**EXERCISE DIRECTIONS**. Could you reproduce the lines below from the one with "simp only [forall_fin_three, abs_lt]" through the one with "private theorem psi_near_face_A"? Keep both ends and add nothing.

**GIVEN DATA**.
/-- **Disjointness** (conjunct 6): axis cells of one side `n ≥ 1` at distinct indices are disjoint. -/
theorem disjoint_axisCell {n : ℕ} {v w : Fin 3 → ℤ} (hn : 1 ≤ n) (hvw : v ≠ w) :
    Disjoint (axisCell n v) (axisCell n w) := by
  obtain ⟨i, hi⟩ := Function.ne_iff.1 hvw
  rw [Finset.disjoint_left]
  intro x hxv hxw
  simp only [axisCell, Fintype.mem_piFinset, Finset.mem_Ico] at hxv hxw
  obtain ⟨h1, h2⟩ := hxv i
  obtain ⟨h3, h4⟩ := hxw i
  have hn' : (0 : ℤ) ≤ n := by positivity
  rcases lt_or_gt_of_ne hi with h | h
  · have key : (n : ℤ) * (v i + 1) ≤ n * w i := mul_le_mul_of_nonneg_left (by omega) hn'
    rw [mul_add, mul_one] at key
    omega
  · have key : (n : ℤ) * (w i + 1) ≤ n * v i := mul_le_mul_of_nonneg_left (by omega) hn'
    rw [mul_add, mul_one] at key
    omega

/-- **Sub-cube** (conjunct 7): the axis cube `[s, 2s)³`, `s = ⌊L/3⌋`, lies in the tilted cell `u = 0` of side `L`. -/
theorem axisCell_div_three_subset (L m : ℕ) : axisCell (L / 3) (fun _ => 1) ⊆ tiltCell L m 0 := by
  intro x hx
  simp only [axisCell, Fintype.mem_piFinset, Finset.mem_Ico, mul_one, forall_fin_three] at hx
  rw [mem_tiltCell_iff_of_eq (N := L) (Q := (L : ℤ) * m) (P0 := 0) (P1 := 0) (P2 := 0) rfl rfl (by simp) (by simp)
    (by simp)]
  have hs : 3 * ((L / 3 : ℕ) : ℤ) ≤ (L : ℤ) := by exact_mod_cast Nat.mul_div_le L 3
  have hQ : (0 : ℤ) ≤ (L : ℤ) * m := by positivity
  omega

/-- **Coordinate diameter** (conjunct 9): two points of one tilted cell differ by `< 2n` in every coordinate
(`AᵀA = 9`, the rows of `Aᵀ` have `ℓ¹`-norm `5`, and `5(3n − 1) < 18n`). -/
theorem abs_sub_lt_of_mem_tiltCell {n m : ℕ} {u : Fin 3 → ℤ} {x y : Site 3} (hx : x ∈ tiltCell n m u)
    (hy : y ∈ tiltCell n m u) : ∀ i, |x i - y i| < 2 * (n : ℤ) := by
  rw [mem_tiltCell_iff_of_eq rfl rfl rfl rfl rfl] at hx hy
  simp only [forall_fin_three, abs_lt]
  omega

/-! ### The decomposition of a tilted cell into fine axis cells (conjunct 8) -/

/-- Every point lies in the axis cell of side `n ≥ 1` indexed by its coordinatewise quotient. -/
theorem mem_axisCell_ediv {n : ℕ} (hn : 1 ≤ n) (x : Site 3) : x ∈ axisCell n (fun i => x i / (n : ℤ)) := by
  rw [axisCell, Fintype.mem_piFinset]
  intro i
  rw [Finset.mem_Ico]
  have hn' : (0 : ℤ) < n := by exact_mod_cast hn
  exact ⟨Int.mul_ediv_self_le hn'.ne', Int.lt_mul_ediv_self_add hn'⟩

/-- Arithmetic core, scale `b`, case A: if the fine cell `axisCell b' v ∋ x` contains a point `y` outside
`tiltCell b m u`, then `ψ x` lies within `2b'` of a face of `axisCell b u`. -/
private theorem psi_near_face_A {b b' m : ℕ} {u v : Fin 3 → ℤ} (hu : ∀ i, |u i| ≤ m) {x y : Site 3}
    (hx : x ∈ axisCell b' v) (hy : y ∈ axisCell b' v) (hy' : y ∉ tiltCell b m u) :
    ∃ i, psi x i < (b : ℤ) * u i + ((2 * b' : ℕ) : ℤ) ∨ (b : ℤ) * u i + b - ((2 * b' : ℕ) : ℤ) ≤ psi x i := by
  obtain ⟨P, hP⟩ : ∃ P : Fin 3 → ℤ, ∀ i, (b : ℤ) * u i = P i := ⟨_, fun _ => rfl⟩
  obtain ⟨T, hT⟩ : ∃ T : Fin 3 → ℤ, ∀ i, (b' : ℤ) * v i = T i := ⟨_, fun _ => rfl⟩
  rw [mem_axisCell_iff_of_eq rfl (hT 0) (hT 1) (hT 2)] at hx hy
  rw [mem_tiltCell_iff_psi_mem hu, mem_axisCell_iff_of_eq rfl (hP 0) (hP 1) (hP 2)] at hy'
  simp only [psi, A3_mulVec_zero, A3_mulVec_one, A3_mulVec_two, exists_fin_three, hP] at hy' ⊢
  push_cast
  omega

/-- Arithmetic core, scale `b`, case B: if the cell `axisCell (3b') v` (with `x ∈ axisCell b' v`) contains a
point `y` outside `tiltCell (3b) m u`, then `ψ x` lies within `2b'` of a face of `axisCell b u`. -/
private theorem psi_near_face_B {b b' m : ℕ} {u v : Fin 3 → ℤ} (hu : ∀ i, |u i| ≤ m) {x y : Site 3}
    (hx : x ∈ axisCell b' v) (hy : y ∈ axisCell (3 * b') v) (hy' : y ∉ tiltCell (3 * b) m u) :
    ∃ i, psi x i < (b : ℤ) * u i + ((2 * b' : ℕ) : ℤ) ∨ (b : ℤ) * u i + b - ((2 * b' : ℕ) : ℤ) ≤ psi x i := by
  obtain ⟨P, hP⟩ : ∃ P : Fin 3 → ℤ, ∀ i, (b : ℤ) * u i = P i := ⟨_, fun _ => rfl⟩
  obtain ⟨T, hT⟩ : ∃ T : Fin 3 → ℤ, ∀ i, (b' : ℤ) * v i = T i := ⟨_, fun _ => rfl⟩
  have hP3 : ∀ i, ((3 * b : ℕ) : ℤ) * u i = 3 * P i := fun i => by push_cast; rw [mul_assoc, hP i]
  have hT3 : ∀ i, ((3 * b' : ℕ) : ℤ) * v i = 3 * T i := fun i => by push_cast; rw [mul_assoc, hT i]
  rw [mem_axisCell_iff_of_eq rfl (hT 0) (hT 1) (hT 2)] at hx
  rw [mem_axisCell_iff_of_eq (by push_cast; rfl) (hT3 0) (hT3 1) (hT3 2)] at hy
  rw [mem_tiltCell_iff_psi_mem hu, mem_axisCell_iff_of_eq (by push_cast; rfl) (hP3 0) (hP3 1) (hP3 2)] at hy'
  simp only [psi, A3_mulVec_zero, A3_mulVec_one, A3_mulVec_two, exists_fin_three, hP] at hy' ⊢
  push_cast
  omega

**SOLUTION**.
  simp only [forall_fin_three, abs_lt]
  omega

/-! ### The decomposition of a tilted cell into fine axis cells (conjunct 8) -/

/-- Every point lies in the axis cell of side `n ≥ 1` indexed by its coordinatewise quotient. -/
theorem mem_axisCell_ediv {n : ℕ} (hn : 1 ≤ n) (x : Site 3) : x ∈ axisCell n (fun i => x i / (n : ℤ)) := by
  rw [axisCell, Fintype.mem_piFinset]
  intro i
  rw [Finset.mem_Ico]
  have hn' : (0 : ℤ) < n := by exact_mod_cast hn
  exact ⟨Int.mul_ediv_self_le hn'.ne', Int.lt_mul_ediv_self_add hn'⟩

/-- Arithmetic core, scale `b`, case A: if the fine cell `axisCell b' v ∋ x` contains a point `y` outside
`tiltCell b m u`, then `ψ x` lies within `2b'` of a face of `axisCell b u`. -/
private theorem psi_near_face_A {b b' m : ℕ} {u v : Fin 3 → ℤ} (hu : ∀ i, |u i| ≤ m) {x y : Site 3}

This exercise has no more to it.